I refuse to accept that my community cannot be revitalized. I refuse to accept that my community is all bad, and I refuse to accept that my community did not have assets. I will not accept defeat and “escape” the hood, because to accept defeat and escape is to say that I cannot contribute and all the time my community put into me was not worth it.
To all of my young, budding professionals out there who are from this community or any community similar to it, don’t you DARE say that you escaped. That community helped to mold you into the person you are, and you are not “Self-Made.” Sure you put in work, but someone, somewhere along the lines helped you out. It is your responsibility to lift as you climb. It is your responsibility to revitalize our neighborhoods. It is your responsibility to create change. We cannot wait on a ‘messiah-like MLK/Malcolm X’ savior to do that for us anymore. It must be done by us.
So the next time I meet someone, and in general conversation the topic of my educational attainments and where I’m from comes up, then they tell me I escaped, I will respectfully remind them that I never left.
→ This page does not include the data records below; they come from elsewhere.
import Mathlib.Analysis.Calculus.ParametricIntegral
import Mathlib.Analysis.Calculus.MeanValue
import Literature.Probability.LatticeModels.GinibreInequality
import Literature.Probability.LatticeModels.GinibrePositiveKernels
import Literature.Probability.LatticeModels.PlaneRotatorTwistInequality
import Literature.Probability.LatticeModels.LebowitzInequality
import HarnessLib

/-!
# One-bond decoupling for Ginibre systems (generalised plane rotators)

The Ginibre-framework counterpart of `GKSBondDecoupling.lean` (which treats `±1` generalised Ising
systems by GKS): for a Gibbs measure `⟨·⟩_J ∝ exp(∑ₐ Jₐ Re χₐ) dμ` on a compact abelian group `Ω`
with Haar probability `μ`, continuous unitary characters `χₐ` and couplings `Jₐ ≥ 0` (Ginibre 1970,
§2 Example 4 / Model 3: plane rotators, `U(1)` and `ℤ_n` lattice gauge theories), and a character
`χ₀` KILLED by switching off the couplings of a set `S` of terms (`⟨Re χ₀⟩_{J|S→0} = 0`, e.g. by a
one-link symmetry, `ginibreExpect_reChar_eq_zero_of_symmetry`), the ONE-BOND DECOUPLING INEQUALITY

  `⟨Re χ₀⟩_J ≤ ∑_{a ∈ S} Jₐ · ½ (⟨Re(χ₀ χₐ)⟩_J + ⟨Re(χ₀ χₐ⁻¹)⟩_J)`

holds (`ginibreExpect_reChar_le_sum_decouple`). This is the `⟨W(C)⟩ ≤ β ∑_{P ∋ b} ⟨W(C) χ_P⟩` step of
Tomboulis–Ukawa–Windey 1981 / Sá Barreto–O'Carroll 1983 as restated by Mota–Sá Barreto 2024 §2
eq. (3), written for continuous (or discrete) abelian variables, where `Re χ₀ · Re χₐ =
½(Re(χ₀χₐ) + Re(χ₀χ̄ₐ))` replaces `σ_A σ_{C} = σ_{A∆C}`.

Proof as printed: along the path `t ↦ J_t` multiplying the couplings of `S` by `t ∈ [0,1]`
(tree `cplAt J S t`), `⟨Re χ₀⟩_0 = 0` and

  `d/dt ⟨Re χ₀⟩_t = ⟨Re χ₀ · H_S⟩_t − ⟨Re χ₀⟩_t ⟨H_S⟩_t`,  `H_S = ∑_{a∈S} Jₐ Re χₐ`

(differentiation under the Haar integral, `hasDerivAt_ginibreExpect_cplAt`; Ginibre 1970 §1 (1.7)–(1.8):
the covariance `⟨fg⟩ − ⟨f⟩⟨g⟩`), `≤ ⟨Re χ₀ H_S⟩_t` by Griffiths' first inequality (both factors of the
subtracted product are `≥ 0`), `= ∑ₐ Jₐ ½(⟨Re(χ₀χₐ)⟩_t + ⟨Re(χ₀χₐ⁻¹)⟩_t) ≤` the same at `t = 1` by
Ginibre's comparison inequality (tree `ginibreExpect_reChar_mono`, which needs every element of `Ω`
to be a square), and the mean value inequality on `[0,1]`.

## Main results (sorry-free, no new facts)

* `ginibreHamiltonian_cplAt`, `hasDerivAt_integral_mul_ginibreWeight_cplAt`,
  `hasDerivAt_ginibreExpect_cplAt`: the fluctuation (covariance) formula for `d/dt ⟨F⟩_{J_t}`.
* `ginibreExpect_add`, `ginibreExpect_const_mul`, `ginibreExpect_sum_mul`: linearity in the observable.
* `ginibreExpect_reChar_eq_zero_of_symmetry`: if `g ∈ Ω` fixes every coupled character
  (`Kₐ = 0 ∨ χₐ(g) = 1`) but `χ₀(g) ≠ 1`, then `⟨Re χ₀⟩_K = 0` (Haar invariance).
* `ginibreExpect_reChar_le_sum_decouple`, `ginibreExpect_reChar_le_mul_sum_decouple` (uniform `β`).

## References

* [Ginibre1970] J. Ginibre, General formulation of Griffiths' inequalities, Commun. Math. Phys. 16
  (1970) 310–328 — §1 (1.7)–(1.8), Props. 2–3, §2 Example 4, Model 3.
* [MotaSaBarreto2024] A. L. Mota, F. C. Sá Barreto, arXiv:2402.12277, §2 eq. (3).
* [TomboulisUkawaWindey1981] Nucl. Phys. B 180 (1981) 294.
-/

noncomputable section

open MeasureTheory Filter Finset
open scoped Topology

namespace Literature.Probability.LatticeModels

variable {Ω : Type*} [CommGroup Ω] [TopologicalSpace Ω] [IsTopologicalGroup Ω] [CompactSpace Ω]
  [SecondCountableTopology Ω] [MeasurableSpace Ω] [BorelSpace Ω] {ι : Type*} [Fintype ι] [DecidableEq ι]

/-! ### §1 Linearity of the Gibbs expectation in the observable -/

section Linear

variable (μ : Measure Ω) [IsProbabilityMeasure μ] (χ : ι → Ω →ₜ* Circle) (K : ι → ℝ)

omit [IsTopologicalGroup Ω] [SecondCountableTopology Ω] [DecidableEq ι] in
/-- `⟨f + g⟩_K = ⟨f⟩_K + ⟨g⟩_K` for continuous `f, g` (the thermal average (1.7) is linear).
[cite: Ginibre1970, §1 eq. (1.7) (definition of the thermal average ⟨f⟩_h)] -/
theorem ginibreExpect_add {f g : Ω → ℝ} (hf : Continuous f) (hg : Continuous g) :
    ginibreExpect μ χ K (fun θ => f θ + g θ) = ginibreExpect μ χ K f + ginibreExpect μ χ K g := by
  unfold ginibreExpect
  rw [← add_div]
  congr 1
  simp_rw [add_mul]
  exact integral_add (integrable_of_continuous_compactSpace μ (hf.mul (continuous_ginibreWeight χ K)))
    (integrable_of_continuous_compactSpace μ (hg.mul (continuous_ginibreWeight χ K)))

omit [IsTopologicalGroup Ω] [CompactSpace Ω] [SecondCountableTopology Ω] [BorelSpace Ω] [DecidableEq ι]
  [IsProbabilityMeasure μ] in
/-- `⟨c f⟩_K = c ⟨f⟩_K`. [cite: Ginibre1970, §1 eq. (1.7) (definition of the thermal average ⟨f⟩_h)] -/
theorem ginibreExpect_const_mul (c : ℝ) (f : Ω → ℝ) :
    ginibreExpect μ χ K (fun θ => c * f θ) = c * ginibreExpect μ χ K f := by
  unfold ginibreExpect
  simp_rw [mul_assoc]
  rw [integral_const_mul, mul_div_assoc]

omit [IsTopologicalGroup Ω] [SecondCountableTopology Ω] [DecidableEq ι] in
/-- `⟨∑ₖ cₖ gₖ⟩_K = ∑ₖ cₖ ⟨gₖ⟩_K` for continuous `gₖ`. [cite: Ginibre1970, §1 eq. (1.7) (definition of the thermal average ⟨f⟩_h)] -/
theorem ginibreExpect_sum_mul {κ : Type*} (s : Finset κ) (c : κ → ℝ) {g : κ → Ω → ℝ}
    (hg : ∀ k, Continuous (g k)) :
    ginibreExpect μ χ K (fun θ => ∑ k ∈ s, c k * g k θ) = ∑ k ∈ s, c k * ginibreExpect μ χ K (g k) := by
  unfold ginibreExpect
  have hint : ∀ k, Integrable (fun θ => g k θ * ginibreWeight χ K θ) μ := fun k =>
    integrable_of_continuous_compactSpace μ ((hg k).mul (continuous_ginibreWeight χ K))
  have h : ∫ θ, (∑ k ∈ s, c k * g k θ) * ginibreWeight χ K θ ∂μ =
      ∑ k ∈ s, c k * ∫ θ, g k θ * ginibreWeight χ K θ ∂μ := by
    have e : ∀ θ, (∑ k ∈ s, c k * g k θ) * ginibreWeight χ K θ =
        ∑ k ∈ s, c k * (g k θ * ginibreWeight χ K θ) := fun θ => by
      rw [Finset.sum_mul]
      exact Finset.sum_congr rfl fun k _ => mul_assoc _ _ _
    simp_rw [e]
    rw [integral_finsetSum _ fun k _ => (hint k).const_mul (c k)]
    exact Finset.sum_congr rfl fun k _ => integral_const_mul _ _
  rw [h, Finset.sum_div]
  exact Finset.sum_congr rfl fun k _ => mul_div_assoc _ _ _

end Linear

/-! ### §2 Characters killed by a symmetry of the couplings -/

section Symmetry

omit [CommGroup Ω] [IsTopologicalGroup Ω] [SecondCountableTopology Ω] in
/-- A continuous complex function on a compact probability space is integrable. [folklore] -/
private theorem integrable_complex_of_continuous (μ : Measure Ω) [IsFiniteMeasure μ] {f : Ω → ℂ}
    (hf : Continuous f) : Integrable f μ := by
  obtain ⟨C, hC⟩ := isCompact_univ.exists_bound_of_continuousOn hf.continuousOn
  exact Integrable.of_bound hf.aestronglyMeasurable C (ae_of_all _ fun x => hC x (Set.mem_univ x))

variable (μ : Measure Ω) [IsProbabilityMeasure μ] [μ.IsMulLeftInvariant] (χ : ι → Ω →ₜ* Circle)

omit [SecondCountableTopology Ω] [DecidableEq ι] in
/-- **A symmetry of the couplings kills non-invariant characters.** If `g ∈ Ω` fixes every coupled
character (`Kₐ = 0` or `χₐ(g) = 1` for each `a`) and `χ₀(g) ≠ 1`, then `⟨Re χ₀⟩_K = 0`: the
translation `θ ↦ gθ` preserves the Haar measure and the Gibbs weight and multiplies `χ₀` by
`χ₀(g) ≠ 1`. (For a lattice gauge theory: rotating one link variable by a group element kills every
loop character with non-trivial charge on that link once the plaquettes through it are switched off —
the abelian form of the "flip one spin" step of the TUW decoupling argument.)
[cite: MotaSaBarreto2024, §2 (text before eq. (3): the expectation vanishes when the plaquettes containing the bond are removed)] -/
theorem ginibreExpect_reChar_eq_zero_of_symmetry (K : ι → ℝ) (χ₀ : Ω →ₜ* Circle) {g : Ω}
    (hK : ∀ a, K a = 0 ∨ χ a g = 1) (hg : χ₀ g ≠ 1) : ginibreExpect μ χ K (reChar χ₀) = 0 := by
  have hw : ∀ θ, ginibreWeight χ K (g * θ) = ginibreWeight χ K θ := by
    intro θ
    simp only [ginibreWeight, ginibreHamiltonian]
    congr 1
    refine Finset.sum_congr rfl fun a _ => ?_
    rcases hK a with h | h
    · rw [h, zero_mul, zero_mul]
    · rw [reChar, reChar, map_mul, h, one_mul]
  set I : ℂ := ∫ θ, ((χ₀ θ : Circle) : ℂ) * (ginibreWeight χ K θ : ℂ) ∂μ with hI
  have hcont : Continuous fun θ => ((χ₀ θ : Circle) : ℂ) * (ginibreWeight χ K θ : ℂ) :=
    (continuous_subtype_val.comp (map_continuous χ₀)).mul
      (Complex.continuous_ofReal.comp (continuous_ginibreWeight χ K))
  have hinv : I = ((χ₀ g : Circle) : ℂ) * I := by
    rw [hI, ← integral_const_mul, ← integral_mul_left_eq_self _ g]
    refine integral_congr_ae (ae_of_all _ fun θ => ?_)
    simp only [map_mul, Circle.coe_mul, hw θ]
    ring
  have hI0 : I = 0 := by
    have h1 : (1 - ((χ₀ g : Circle) : ℂ)) * I = 0 := by rw [sub_mul, one_mul, ← hinv, sub_self]
    rcases mul_eq_zero.1 h1 with h | h
    · exfalso
      apply hg
      have h' : ((χ₀ g : Circle) : ℂ) = ((1 : Circle) : ℂ) := by
        rw [Circle.coe_one]
        exact (sub_eq_zero.1 h).symm
      exact Circle.coe_inj.1 h'
    · exact h
  have hre : ∫ θ, reChar χ₀ θ * ginibreWeight χ K θ ∂μ = I.re := by
    have h := integral_re (integrable_complex_of_continuous μ hcont)
    simp only [RCLike.re_to_complex] at h
    rw [hI, ← h]
    refine integral_congr_ae (ae_of_all _ fun θ => ?_)
    simp [reChar, Complex.mul_re]
  rw [ginibreExpect, hre, hI0, Complex.zero_re, zero_div]

end Symmetry

/-! ### §3 The coupling path and the fluctuation formula -/

section Calculus

variable (μ : Measure Ω) [IsProbabilityMeasure μ] (χ : ι → Ω →ₜ* Circle) (J : ι → ℝ) (S : Finset ι)

omit [IsTopologicalGroup Ω] [CompactSpace Ω] [SecondCountableTopology Ω] [MeasurableSpace Ω]
  [BorelSpace Ω] in
/-- Along the coupling path the Hamiltonian is affine in `t`: `H_{J_t} = H_{J|S→0} + t H_S`.
[cite: MotaSaBarreto2024, §2 (proof of eq. (3): the interpolating couplings)] -/
theorem ginibreHamiltonian_cplAt (t : ℝ) (θ : Ω) :
    ginibreHamiltonian χ (cplAt J S t) θ =
      ginibreHamiltonian χ (cplOff J S) θ + t * ginibreHamiltonian χ (cplOn J S) θ := by
  simp only [ginibreHamiltonian, Finset.mul_sum, ← Finset.sum_add_distrib]
  refine Finset.sum_congr rfl fun a _ => ?_
  rw [cplAt_eq]
  ring

omit [IsTopologicalGroup Ω] [CompactSpace Ω] [SecondCountableTopology Ω] [MeasurableSpace Ω] [BorelSpace Ω] in
/-- Pointwise `t`-derivative of the Gibbs weight along the path. [folklore] -/
private theorem hasDerivAt_ginibreWeight_cplAt (θ : Ω) (t : ℝ) :
    HasDerivAt (fun x => ginibreWeight χ (cplAt J S x) θ)
      (ginibreHamiltonian χ (cplOn J S) θ * ginibreWeight χ (cplAt J S t) θ) t := by
  have h1 : HasDerivAt (fun x : ℝ => ginibreHamiltonian χ (cplOff J S) θ + x * ginibreHamiltonian χ (cplOn J S) θ)
      (ginibreHamiltonian χ (cplOn J S) θ) t := by
    simpa using ((hasDerivAt_id t).mul_const (ginibreHamiltonian χ (cplOn J S) θ)).const_add
      (ginibreHamiltonian χ (cplOff J S) θ)
  have h2 := h1.exp
  have e : (fun x => ginibreWeight χ (cplAt J S x) θ) =
      fun x => Real.exp (ginibreHamiltonian χ (cplOff J S) θ + x * ginibreHamiltonian χ (cplOn J S) θ) := by
    funext x; rw [ginibreWeight, ginibreHamiltonian_cplAt]
  rw [e, ginibreWeight, ginibreHamiltonian_cplAt, mul_comm]
  exact h2

omit [IsTopologicalGroup Ω] [CompactSpace Ω] [SecondCountableTopology Ω] [MeasurableSpace Ω] [BorelSpace Ω] in
/-- Joint continuity of the weight in `(t, θ)`. [folklore] -/
private theorem continuous_ginibreWeight_cplAt_uncurry :
    Continuous fun p : ℝ × Ω => ginibreWeight χ (cplAt J S p.1) p.2 := by
  have e : (fun p : ℝ × Ω => ginibreWeight χ (cplAt J S p.1) p.2) =
      fun p => Real.exp (ginibreHamiltonian χ (cplOff J S) p.2 + p.1 * ginibreHamiltonian χ (cplOn J S) p.2) := by
    funext p; rw [ginibreWeight, ginibreHamiltonian_cplAt]
  rw [e]
  exact Real.continuous_exp.comp (((continuous_ginibreHamiltonian χ _).comp continuous_snd).add
    (continuous_fst.mul ((continuous_ginibreHamiltonian χ _).comp continuous_snd)))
David Turner III. is an Eugene-Cota Robles Fellow and Ph.D. student in the Social and Cultural Studies in education program at the University of California-Berkeley from Inglewood, California. His research focuses on marginalized groups, community engagement, and participatory research. He received a masters degree in Higher Education from the University of Pennsylvania, and a B.A. in Africana Studies at California State University-Dominguez Hills. David is an advocate for the marginalized communities, with intentions to both provide service and empower them.
This article originally appeared on David Turner’s blog.
3 Comments
Dr. Turner,
I dearly wish I had had this piece to use in class when I taught at Kalamazoo College, where white students often spoke of black communities with breathtaking ignorance or contempt or fear–or all three. Thank you for a witness that should be shared across the country.
Dear soon to be Dr. Turner,
This is a conversation that I have been having with colleagues and students for almost twenty years. My only regret is that you articulated the issue much more thoroughly than I have and that you beat me to the print. As it stands, so many black, brown, yellow, and off-white children and youth are socialized to denigrate their communities through messages disseminated by things such as non-representative teaching and policing forces, through poor and misrepresentation in the popular media, and through disproportionate representation in the criminal justice system, that these direct messages of our home communities as unworthy are an assault on their psyches that we can ill afford. So many of us have either been beneficiaries of or providers of the kinds of supports and your article calls attention to the goodness that exists in our hoods just like any other community in the world. Thank you.
Dear soon to be Dr. Turner,
Thanks for keeping it real and allowing Praxis Center to share this real, uncensored talk on its site. You’re right when you say, “It is your responsibility to create change.” It is yours, it is mine, it is OUR responsibility to do what we can to make our communities a bit better. I ain’t never left the “hood” & I’m glad you too will never leave. It is embedded in us and it needs each and every one of us.
Sincerely,
Just another South Central neighbor.